[Saved entries]
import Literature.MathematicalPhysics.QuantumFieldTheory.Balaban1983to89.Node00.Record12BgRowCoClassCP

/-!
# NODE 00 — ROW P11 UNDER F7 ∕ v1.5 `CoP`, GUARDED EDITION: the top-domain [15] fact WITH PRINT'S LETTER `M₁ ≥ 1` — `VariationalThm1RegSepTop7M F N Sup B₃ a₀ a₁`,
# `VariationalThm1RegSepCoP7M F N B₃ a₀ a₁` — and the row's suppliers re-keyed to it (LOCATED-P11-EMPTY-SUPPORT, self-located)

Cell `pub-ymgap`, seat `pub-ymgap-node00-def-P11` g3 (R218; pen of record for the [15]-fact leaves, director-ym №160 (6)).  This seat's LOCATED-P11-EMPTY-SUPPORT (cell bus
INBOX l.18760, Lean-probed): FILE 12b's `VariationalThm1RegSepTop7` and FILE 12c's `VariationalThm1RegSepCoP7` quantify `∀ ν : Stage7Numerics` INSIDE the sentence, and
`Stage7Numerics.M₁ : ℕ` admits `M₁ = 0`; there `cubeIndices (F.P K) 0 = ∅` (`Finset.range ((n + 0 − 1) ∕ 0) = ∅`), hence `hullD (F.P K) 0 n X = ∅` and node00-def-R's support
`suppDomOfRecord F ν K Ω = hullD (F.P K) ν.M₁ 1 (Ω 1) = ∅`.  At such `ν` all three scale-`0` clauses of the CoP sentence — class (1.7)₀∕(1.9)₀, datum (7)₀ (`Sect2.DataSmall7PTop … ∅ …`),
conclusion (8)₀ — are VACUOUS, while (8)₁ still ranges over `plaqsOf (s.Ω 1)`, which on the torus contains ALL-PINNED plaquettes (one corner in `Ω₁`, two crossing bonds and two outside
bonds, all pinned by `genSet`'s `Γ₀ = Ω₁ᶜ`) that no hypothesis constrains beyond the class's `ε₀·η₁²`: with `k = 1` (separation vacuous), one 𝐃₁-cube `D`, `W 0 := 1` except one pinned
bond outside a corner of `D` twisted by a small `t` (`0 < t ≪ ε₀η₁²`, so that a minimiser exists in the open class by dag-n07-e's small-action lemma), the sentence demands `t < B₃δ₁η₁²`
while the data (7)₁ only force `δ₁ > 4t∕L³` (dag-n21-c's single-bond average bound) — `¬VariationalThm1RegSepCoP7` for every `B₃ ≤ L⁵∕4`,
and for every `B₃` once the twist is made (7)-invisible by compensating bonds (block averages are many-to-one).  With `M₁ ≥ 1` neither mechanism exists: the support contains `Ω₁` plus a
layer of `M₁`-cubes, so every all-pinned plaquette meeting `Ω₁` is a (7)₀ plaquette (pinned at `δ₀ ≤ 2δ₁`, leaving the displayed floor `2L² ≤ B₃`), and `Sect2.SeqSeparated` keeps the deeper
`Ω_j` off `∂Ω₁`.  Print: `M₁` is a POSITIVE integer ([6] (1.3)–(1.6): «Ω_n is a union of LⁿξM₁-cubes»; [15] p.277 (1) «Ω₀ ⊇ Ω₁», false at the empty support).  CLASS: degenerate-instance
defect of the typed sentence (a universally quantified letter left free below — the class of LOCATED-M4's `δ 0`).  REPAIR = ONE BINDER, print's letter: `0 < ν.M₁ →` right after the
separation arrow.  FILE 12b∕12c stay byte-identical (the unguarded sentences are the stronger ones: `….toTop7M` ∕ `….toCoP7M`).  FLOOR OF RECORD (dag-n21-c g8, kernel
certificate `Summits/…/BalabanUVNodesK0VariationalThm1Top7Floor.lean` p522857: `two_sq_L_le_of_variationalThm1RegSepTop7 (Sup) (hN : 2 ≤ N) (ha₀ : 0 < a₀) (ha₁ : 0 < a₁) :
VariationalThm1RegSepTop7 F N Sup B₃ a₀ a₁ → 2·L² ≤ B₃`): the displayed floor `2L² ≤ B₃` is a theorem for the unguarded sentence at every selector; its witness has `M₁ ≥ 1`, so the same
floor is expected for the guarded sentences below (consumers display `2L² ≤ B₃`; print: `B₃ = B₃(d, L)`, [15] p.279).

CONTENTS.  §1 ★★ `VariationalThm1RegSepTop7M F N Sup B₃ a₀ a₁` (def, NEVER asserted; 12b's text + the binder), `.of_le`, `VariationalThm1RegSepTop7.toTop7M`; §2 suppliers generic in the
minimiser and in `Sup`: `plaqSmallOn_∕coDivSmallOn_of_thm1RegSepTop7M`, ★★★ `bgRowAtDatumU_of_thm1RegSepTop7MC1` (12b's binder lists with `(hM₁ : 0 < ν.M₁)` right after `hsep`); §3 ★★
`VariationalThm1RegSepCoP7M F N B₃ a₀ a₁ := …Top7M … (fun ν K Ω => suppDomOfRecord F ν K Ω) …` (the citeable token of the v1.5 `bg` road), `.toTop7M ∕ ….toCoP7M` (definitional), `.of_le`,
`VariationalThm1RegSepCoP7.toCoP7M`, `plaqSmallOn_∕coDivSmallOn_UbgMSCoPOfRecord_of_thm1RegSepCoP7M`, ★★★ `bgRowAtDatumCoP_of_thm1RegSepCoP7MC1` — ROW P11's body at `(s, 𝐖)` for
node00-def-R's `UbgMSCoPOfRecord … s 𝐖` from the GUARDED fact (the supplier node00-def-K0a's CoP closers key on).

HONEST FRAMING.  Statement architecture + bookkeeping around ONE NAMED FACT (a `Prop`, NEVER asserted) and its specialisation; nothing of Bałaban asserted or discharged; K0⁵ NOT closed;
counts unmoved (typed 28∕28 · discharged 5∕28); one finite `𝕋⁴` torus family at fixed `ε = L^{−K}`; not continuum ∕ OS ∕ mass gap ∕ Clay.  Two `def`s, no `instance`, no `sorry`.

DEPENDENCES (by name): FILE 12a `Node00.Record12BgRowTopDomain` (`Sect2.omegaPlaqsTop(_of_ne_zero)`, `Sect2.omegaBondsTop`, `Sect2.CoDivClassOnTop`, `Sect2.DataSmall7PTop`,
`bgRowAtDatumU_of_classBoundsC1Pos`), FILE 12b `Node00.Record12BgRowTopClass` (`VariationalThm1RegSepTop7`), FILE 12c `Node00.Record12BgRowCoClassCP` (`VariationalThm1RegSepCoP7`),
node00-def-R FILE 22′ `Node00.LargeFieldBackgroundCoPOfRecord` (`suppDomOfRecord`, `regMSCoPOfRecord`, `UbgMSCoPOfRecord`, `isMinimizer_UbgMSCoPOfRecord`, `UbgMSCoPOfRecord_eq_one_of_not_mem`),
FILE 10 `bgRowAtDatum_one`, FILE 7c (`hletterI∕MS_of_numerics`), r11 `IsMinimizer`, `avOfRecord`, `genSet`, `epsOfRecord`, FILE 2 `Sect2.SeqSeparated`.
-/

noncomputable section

[Activity]
Reproduce precisely, and with no line left out, each line from the top of the entries through the line that carries "INBOX l.18760, Lean-probed): FILE".

[Answer section]
import Literature.MathematicalPhysics.QuantumFieldTheory.Balaban1983to89.Node00.Record12BgRowCoClassCP

/-!
# NODE 00 — ROW P11 UNDER F7 ∕ v1.5 `CoP`, GUARDED EDITION: the top-domain [15] fact WITH PRINT'S LETTER `M₁ ≥ 1` — `VariationalThm1RegSepTop7M F N Sup B₃ a₀ a₁`,
# `VariationalThm1RegSepCoP7M F N B₃ a₀ a₁` — and the row's suppliers re-keyed to it (LOCATED-P11-EMPTY-SUPPORT, self-located)

Cell `pub-ymgap`, seat `pub-ymgap-node00-def-P11` g3 (R218; pen of record for the [15]-fact leaves, director-ym №160 (6)).  This seat's LOCATED-P11-EMPTY-SUPPORT (cell bus
INBOX l.18760, Lean-probed): FILE 12b's `VariationalThm1RegSepTop7` and FILE 12c's `VariationalThm1RegSepCoP7` quantify `∀ ν : Stage7Numerics` INSIDE the sentence, and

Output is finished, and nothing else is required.